WHAT THE TASK ASKS: When you reach the line in the data below that contains "the placed code", please start repeating lines exactly, and stop after the line that contains "obtain ⟨t, ht, he⟩ := h.complete _ hT", repeating nothing else.

··· RECORD EXTRACTS

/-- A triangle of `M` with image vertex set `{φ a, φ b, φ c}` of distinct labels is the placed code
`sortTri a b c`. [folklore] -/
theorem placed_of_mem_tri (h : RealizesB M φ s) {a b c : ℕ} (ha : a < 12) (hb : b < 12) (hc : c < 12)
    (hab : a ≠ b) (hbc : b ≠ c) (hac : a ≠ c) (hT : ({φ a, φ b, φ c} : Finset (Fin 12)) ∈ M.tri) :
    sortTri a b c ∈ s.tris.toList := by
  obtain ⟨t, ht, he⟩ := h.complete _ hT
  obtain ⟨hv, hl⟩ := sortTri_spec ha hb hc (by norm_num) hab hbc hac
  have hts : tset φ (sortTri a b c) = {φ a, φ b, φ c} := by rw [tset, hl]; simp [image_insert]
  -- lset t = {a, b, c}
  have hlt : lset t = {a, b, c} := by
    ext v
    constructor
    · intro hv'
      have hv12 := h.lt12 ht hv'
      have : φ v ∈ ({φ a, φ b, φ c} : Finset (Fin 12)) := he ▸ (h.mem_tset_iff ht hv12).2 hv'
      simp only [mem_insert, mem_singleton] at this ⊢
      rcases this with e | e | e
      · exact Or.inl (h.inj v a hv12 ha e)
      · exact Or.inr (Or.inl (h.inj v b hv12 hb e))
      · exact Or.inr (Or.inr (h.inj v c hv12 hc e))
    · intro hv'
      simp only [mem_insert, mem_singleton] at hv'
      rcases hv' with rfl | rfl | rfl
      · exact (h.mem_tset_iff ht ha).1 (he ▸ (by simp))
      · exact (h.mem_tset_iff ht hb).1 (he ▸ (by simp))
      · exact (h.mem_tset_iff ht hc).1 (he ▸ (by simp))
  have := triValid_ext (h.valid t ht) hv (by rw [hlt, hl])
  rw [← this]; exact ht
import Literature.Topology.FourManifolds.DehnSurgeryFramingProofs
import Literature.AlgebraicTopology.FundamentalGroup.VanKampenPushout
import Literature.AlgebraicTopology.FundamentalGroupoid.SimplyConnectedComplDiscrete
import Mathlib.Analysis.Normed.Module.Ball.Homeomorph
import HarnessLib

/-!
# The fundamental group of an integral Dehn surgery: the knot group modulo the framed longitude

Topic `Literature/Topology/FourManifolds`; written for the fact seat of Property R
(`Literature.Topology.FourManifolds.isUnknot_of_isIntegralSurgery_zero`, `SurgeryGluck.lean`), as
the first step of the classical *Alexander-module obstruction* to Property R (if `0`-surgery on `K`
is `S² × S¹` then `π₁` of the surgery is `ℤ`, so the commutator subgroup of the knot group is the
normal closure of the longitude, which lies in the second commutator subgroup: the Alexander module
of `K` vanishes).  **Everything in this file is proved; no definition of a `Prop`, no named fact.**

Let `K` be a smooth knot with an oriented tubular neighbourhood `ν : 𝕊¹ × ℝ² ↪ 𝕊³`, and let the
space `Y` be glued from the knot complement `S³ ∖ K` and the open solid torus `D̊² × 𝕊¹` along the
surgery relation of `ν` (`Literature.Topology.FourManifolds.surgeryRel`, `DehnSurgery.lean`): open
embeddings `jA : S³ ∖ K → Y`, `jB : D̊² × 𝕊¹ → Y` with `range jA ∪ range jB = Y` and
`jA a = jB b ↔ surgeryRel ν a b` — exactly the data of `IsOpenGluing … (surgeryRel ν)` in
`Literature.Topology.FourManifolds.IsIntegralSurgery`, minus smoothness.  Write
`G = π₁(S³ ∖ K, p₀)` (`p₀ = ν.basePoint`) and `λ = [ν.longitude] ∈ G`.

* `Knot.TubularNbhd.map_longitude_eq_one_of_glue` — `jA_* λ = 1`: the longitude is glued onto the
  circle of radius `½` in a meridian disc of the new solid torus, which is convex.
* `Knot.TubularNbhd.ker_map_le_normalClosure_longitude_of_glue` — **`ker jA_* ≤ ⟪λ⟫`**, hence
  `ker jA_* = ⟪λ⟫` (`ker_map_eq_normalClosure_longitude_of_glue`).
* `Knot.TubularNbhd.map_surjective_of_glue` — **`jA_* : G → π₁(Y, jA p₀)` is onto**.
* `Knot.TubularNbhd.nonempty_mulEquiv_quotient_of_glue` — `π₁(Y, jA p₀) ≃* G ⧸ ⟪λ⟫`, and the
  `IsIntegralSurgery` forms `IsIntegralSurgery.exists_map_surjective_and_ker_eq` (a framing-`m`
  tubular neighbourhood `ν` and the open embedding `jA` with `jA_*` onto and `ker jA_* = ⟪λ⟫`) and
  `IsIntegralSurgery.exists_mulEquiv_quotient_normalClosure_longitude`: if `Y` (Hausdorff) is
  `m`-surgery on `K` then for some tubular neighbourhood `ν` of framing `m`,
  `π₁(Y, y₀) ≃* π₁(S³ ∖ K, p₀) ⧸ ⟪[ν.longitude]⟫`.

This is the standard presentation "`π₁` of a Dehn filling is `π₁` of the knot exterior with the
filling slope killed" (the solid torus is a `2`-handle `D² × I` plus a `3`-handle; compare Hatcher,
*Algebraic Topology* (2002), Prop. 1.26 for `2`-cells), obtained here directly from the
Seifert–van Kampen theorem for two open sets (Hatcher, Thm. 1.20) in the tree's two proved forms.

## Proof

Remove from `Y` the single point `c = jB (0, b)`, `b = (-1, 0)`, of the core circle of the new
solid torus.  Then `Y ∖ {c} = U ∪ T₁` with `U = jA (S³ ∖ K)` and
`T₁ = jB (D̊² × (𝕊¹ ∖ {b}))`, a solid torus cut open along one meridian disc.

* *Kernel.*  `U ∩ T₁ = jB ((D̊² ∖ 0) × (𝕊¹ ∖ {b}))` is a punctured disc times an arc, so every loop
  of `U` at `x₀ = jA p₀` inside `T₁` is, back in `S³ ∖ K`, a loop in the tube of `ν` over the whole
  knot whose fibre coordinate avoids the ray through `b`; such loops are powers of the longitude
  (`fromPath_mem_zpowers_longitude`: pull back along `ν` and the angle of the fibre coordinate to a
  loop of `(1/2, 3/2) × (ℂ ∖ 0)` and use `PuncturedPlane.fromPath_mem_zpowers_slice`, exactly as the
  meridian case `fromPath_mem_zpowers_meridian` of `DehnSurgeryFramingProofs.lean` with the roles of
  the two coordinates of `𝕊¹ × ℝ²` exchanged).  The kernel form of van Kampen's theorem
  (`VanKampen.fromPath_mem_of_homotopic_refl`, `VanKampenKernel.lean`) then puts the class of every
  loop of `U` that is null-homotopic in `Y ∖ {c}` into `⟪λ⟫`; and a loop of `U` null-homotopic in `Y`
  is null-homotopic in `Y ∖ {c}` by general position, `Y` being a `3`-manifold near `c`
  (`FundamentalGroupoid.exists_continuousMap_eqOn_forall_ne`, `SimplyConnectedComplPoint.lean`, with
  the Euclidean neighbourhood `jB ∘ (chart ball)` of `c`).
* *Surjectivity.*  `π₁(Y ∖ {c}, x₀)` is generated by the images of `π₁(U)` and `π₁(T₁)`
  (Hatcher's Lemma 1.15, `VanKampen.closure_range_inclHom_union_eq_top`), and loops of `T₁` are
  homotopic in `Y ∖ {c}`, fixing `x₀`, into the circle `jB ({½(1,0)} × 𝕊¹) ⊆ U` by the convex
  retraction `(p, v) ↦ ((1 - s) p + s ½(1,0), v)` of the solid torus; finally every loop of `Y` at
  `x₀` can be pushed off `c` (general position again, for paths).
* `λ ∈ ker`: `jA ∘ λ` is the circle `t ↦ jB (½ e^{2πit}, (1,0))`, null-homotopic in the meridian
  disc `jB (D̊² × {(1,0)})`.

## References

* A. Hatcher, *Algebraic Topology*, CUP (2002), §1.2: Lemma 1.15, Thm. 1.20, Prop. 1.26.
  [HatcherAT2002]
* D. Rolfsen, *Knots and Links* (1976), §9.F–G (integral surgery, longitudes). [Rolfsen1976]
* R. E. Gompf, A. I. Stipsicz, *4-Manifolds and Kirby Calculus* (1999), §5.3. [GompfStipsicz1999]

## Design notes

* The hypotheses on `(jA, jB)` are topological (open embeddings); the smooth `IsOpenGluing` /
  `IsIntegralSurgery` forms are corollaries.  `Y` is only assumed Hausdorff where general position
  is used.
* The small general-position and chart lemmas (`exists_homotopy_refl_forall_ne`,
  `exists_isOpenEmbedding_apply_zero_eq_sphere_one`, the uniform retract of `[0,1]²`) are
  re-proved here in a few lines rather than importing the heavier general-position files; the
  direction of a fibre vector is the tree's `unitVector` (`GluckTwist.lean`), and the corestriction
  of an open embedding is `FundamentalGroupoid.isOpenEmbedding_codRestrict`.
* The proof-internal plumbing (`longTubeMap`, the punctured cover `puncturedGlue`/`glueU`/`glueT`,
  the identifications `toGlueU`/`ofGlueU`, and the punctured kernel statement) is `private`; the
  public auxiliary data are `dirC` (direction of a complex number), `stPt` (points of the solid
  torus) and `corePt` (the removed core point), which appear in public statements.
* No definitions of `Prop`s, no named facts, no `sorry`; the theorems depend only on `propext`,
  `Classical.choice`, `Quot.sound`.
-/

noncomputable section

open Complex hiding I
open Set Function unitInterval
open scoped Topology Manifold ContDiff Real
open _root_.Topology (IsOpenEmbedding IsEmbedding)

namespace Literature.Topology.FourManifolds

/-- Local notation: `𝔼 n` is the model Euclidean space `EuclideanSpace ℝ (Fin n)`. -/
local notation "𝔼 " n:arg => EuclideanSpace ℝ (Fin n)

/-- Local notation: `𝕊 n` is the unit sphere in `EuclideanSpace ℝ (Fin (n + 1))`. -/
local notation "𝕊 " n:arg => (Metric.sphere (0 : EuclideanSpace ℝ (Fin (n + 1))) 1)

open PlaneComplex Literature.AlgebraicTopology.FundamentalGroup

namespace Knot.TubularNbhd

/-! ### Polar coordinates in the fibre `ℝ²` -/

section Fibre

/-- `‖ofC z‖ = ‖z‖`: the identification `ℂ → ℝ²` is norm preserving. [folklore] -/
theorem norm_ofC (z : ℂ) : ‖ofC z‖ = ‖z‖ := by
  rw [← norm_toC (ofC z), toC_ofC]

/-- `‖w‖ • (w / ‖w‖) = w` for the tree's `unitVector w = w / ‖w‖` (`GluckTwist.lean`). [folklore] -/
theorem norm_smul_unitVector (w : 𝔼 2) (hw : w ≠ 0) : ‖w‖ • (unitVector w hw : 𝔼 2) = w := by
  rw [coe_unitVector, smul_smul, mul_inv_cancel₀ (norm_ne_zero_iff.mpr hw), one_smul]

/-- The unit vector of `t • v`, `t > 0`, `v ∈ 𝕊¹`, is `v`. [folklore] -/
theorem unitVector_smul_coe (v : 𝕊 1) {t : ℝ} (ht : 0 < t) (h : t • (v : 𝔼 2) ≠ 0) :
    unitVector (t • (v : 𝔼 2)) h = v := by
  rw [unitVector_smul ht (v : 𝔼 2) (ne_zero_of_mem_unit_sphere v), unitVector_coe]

······
··· RECORD EXTRACTS

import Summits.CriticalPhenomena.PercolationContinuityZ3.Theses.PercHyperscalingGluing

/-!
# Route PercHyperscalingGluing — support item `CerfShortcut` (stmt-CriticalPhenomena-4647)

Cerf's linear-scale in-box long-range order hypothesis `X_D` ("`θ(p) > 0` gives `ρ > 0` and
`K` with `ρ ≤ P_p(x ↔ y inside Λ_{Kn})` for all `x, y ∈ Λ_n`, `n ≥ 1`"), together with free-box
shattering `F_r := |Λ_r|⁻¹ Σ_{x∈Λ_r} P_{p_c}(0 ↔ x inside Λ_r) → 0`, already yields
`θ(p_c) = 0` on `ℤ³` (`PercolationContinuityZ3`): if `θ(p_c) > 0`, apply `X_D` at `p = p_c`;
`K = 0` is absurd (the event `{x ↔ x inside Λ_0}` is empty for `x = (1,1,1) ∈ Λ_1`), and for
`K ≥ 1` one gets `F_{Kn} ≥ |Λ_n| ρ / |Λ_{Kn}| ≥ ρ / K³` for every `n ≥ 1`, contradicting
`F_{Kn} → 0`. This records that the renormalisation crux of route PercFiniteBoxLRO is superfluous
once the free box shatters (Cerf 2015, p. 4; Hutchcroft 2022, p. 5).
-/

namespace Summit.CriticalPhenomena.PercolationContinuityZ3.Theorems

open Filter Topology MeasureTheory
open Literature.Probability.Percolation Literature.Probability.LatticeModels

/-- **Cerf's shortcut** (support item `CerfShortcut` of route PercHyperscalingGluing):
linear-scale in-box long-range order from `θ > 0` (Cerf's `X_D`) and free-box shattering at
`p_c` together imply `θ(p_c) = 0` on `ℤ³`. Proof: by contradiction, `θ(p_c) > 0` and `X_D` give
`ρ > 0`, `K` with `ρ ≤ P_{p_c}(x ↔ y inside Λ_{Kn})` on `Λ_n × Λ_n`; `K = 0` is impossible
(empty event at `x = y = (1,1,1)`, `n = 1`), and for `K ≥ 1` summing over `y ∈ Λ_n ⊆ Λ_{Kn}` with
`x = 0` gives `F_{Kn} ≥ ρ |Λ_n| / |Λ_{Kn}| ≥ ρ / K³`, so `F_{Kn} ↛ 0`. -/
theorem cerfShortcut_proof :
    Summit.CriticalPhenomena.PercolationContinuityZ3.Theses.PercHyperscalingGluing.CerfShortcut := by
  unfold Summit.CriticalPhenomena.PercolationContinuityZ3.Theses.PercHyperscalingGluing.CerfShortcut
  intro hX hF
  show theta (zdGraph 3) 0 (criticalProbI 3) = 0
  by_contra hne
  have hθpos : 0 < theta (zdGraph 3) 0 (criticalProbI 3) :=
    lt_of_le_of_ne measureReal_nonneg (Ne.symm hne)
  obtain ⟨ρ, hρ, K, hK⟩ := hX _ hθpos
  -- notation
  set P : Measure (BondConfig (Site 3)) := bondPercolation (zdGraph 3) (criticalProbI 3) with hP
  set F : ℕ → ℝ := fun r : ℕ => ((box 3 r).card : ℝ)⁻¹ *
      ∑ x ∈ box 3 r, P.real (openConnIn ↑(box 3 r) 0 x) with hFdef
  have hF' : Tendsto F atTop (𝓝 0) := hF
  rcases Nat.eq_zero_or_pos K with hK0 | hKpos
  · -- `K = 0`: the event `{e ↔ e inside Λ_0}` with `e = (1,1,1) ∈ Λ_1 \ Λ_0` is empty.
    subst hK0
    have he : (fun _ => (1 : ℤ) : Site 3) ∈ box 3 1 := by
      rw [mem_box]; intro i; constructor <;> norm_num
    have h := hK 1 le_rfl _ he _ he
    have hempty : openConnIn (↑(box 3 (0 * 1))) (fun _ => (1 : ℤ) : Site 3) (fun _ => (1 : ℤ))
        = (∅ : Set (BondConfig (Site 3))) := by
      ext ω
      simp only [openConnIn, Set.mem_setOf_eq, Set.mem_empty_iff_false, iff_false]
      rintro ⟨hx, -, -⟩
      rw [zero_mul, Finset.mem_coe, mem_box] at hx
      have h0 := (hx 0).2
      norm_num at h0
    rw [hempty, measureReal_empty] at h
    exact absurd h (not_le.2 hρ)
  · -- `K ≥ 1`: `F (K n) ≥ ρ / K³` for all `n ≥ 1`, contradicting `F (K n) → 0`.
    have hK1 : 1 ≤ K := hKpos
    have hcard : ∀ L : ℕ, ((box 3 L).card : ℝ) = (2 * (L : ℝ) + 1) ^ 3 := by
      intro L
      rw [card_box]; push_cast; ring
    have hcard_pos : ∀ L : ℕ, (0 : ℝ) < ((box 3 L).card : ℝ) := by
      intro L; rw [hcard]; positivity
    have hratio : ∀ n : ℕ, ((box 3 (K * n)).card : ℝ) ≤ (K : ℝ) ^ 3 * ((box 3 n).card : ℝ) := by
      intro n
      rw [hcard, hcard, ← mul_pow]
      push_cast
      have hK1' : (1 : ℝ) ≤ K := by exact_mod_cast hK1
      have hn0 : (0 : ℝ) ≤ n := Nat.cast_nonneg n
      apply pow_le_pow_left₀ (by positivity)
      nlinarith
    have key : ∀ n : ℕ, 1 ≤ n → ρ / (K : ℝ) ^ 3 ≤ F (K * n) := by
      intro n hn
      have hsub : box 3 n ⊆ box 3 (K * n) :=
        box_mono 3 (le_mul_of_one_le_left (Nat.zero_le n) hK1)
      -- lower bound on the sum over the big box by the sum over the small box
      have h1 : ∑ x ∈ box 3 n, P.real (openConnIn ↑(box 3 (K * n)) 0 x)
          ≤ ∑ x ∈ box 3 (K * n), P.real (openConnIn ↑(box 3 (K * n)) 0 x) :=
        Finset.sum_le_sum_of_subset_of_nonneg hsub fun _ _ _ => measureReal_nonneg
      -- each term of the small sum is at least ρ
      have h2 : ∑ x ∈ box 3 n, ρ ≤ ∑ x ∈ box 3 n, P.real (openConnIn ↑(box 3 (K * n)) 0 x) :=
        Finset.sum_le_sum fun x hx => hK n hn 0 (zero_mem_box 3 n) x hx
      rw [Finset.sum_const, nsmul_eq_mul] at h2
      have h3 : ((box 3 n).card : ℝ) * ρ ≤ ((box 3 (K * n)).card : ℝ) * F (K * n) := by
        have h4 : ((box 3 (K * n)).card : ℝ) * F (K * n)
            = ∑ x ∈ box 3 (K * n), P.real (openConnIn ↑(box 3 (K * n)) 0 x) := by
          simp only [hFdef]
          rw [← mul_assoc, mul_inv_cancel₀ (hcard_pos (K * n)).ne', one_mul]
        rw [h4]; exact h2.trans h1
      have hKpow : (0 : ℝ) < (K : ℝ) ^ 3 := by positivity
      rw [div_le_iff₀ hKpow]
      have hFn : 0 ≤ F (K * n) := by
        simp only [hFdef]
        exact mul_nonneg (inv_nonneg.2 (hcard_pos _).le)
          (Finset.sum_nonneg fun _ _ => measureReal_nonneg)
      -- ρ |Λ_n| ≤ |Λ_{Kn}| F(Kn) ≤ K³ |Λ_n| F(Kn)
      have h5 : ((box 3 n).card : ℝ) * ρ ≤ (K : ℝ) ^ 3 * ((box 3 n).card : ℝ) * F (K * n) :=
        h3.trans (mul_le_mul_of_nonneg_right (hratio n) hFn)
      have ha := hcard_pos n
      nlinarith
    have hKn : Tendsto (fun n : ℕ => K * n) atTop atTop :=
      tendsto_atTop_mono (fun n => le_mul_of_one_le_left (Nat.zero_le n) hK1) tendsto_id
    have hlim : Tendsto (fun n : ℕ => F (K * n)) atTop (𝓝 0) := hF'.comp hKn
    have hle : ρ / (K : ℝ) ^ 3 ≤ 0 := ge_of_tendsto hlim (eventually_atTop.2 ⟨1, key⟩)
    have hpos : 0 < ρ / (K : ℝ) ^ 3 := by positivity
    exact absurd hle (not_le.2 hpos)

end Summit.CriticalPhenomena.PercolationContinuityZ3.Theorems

······
··· RECORD EXTRACTS

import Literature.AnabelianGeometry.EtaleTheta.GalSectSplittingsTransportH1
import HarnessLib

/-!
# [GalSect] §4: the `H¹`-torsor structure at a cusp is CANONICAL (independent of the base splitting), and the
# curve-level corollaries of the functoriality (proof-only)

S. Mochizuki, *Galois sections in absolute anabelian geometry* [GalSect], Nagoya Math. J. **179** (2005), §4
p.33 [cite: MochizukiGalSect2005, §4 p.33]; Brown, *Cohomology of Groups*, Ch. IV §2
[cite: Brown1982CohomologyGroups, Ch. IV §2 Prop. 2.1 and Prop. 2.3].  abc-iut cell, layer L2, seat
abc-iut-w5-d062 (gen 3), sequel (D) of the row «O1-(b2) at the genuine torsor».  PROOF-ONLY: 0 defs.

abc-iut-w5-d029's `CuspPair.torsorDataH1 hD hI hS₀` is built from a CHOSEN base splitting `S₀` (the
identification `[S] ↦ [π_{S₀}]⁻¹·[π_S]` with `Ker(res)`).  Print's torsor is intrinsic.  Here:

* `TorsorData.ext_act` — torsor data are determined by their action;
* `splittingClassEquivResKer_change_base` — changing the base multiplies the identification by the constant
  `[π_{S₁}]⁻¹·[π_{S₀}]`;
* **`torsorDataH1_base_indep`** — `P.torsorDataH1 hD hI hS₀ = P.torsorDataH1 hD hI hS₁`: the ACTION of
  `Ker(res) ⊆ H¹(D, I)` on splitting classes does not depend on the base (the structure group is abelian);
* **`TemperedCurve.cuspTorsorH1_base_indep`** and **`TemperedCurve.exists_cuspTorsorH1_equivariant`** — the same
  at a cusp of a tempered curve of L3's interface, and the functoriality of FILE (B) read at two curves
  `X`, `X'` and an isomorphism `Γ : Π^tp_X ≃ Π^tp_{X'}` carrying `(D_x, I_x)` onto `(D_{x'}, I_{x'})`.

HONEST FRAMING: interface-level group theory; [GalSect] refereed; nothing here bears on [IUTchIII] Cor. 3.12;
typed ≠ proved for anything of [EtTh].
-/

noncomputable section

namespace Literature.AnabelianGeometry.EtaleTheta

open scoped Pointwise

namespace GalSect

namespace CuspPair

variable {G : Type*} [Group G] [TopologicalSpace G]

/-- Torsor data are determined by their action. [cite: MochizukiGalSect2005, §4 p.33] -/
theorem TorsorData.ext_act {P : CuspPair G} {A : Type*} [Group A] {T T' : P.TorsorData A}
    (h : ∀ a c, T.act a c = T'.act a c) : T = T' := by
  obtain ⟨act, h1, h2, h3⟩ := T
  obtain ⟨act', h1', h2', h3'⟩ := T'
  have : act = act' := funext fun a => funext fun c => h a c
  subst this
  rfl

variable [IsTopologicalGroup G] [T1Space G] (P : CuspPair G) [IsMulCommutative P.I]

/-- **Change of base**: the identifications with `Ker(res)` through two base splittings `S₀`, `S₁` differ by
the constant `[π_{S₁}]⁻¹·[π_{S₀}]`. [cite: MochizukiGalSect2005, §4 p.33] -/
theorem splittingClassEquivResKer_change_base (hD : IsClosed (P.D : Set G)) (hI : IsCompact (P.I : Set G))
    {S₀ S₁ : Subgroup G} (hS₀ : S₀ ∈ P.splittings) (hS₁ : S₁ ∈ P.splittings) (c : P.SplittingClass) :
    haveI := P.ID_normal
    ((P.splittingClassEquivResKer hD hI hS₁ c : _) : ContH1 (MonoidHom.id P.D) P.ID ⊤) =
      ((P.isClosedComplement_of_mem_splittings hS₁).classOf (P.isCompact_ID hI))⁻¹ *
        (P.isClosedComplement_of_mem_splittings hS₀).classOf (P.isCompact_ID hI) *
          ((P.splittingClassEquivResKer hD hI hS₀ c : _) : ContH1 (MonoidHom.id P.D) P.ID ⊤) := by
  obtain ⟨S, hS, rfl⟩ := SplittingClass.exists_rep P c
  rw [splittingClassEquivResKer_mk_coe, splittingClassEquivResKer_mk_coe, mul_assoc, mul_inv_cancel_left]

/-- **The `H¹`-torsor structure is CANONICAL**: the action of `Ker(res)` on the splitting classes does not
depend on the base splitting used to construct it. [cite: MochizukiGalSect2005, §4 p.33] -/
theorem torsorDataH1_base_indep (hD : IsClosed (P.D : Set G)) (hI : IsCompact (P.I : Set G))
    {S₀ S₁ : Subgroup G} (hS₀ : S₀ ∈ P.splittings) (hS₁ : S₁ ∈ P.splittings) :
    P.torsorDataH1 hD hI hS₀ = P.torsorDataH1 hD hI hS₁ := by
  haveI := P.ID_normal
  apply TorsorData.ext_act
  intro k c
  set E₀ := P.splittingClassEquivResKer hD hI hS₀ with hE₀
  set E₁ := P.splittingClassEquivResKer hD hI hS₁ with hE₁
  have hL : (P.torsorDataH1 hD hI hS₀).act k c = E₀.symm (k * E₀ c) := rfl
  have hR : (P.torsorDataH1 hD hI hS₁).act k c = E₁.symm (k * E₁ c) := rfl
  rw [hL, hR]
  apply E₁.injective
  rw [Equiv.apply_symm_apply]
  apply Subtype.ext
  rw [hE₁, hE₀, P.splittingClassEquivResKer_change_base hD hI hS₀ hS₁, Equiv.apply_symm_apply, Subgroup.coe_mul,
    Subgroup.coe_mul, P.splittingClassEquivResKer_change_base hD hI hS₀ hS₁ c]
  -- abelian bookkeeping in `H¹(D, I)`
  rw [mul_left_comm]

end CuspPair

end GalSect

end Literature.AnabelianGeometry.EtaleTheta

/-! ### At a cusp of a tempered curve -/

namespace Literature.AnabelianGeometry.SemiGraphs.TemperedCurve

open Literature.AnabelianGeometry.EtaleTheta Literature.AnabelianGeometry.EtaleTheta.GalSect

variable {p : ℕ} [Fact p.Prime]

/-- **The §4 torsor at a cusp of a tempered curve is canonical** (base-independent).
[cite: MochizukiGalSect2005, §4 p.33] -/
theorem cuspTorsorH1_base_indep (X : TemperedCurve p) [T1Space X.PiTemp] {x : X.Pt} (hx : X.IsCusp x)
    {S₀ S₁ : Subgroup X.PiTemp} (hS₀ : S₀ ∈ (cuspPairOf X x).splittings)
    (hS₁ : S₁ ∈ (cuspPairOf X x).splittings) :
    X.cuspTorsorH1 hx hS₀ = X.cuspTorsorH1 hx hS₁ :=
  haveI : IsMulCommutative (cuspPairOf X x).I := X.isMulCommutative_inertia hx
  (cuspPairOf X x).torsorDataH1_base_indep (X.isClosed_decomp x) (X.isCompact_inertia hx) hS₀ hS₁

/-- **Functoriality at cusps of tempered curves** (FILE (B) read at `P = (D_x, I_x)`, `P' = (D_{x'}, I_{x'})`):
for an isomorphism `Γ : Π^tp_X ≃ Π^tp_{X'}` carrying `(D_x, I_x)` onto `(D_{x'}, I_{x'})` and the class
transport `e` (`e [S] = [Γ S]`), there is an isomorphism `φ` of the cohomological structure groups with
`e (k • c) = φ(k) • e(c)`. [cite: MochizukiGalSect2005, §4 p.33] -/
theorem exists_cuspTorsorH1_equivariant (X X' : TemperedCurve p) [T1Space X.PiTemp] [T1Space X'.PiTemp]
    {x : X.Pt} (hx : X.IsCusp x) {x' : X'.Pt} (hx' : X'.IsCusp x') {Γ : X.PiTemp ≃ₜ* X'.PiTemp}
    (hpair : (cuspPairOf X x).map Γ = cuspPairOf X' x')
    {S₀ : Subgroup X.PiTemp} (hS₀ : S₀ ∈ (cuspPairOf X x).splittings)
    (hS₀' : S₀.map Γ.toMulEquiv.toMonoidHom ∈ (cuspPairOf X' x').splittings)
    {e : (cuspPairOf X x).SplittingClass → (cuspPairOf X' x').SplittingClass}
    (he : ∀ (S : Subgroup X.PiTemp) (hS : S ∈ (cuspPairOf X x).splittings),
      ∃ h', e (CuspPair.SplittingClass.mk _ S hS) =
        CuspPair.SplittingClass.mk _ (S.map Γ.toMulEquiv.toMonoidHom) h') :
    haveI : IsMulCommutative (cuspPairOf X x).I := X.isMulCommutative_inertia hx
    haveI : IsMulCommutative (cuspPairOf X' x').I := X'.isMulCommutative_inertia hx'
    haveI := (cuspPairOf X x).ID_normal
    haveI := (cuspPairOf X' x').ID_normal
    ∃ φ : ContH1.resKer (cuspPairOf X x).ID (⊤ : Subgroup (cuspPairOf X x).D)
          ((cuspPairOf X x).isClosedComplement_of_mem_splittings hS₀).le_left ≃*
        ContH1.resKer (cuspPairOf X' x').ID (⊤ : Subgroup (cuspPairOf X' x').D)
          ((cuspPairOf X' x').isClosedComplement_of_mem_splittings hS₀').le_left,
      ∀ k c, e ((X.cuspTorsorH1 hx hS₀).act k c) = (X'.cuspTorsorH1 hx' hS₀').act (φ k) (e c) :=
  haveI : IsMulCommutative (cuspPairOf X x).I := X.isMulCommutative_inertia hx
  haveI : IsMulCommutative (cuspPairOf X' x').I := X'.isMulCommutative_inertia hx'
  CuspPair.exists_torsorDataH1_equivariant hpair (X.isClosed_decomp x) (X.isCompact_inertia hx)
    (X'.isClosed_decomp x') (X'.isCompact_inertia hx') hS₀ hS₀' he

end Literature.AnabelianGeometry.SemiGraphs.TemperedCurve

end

······

SOLVED EXERCISE:
/-- A triangle of `M` with image vertex set `{φ a, φ b, φ c}` of distinct labels is the placed code
`sortTri a b c`. [folklore] -/
theorem placed_of_mem_tri (h : RealizesB M φ s) {a b c : ℕ} (ha : a < 12) (hb : b < 12) (hc : c < 12)
    (hab : a ≠ b) (hbc : b ≠ c) (hac : a ≠ c) (hT : ({φ a, φ b, φ c} : Finset (Fin 12)) ∈ M.tri) :
    sortTri a b c ∈ s.tris.toList := by
  obtain ⟨t, ht, he⟩ := h.complete _ hT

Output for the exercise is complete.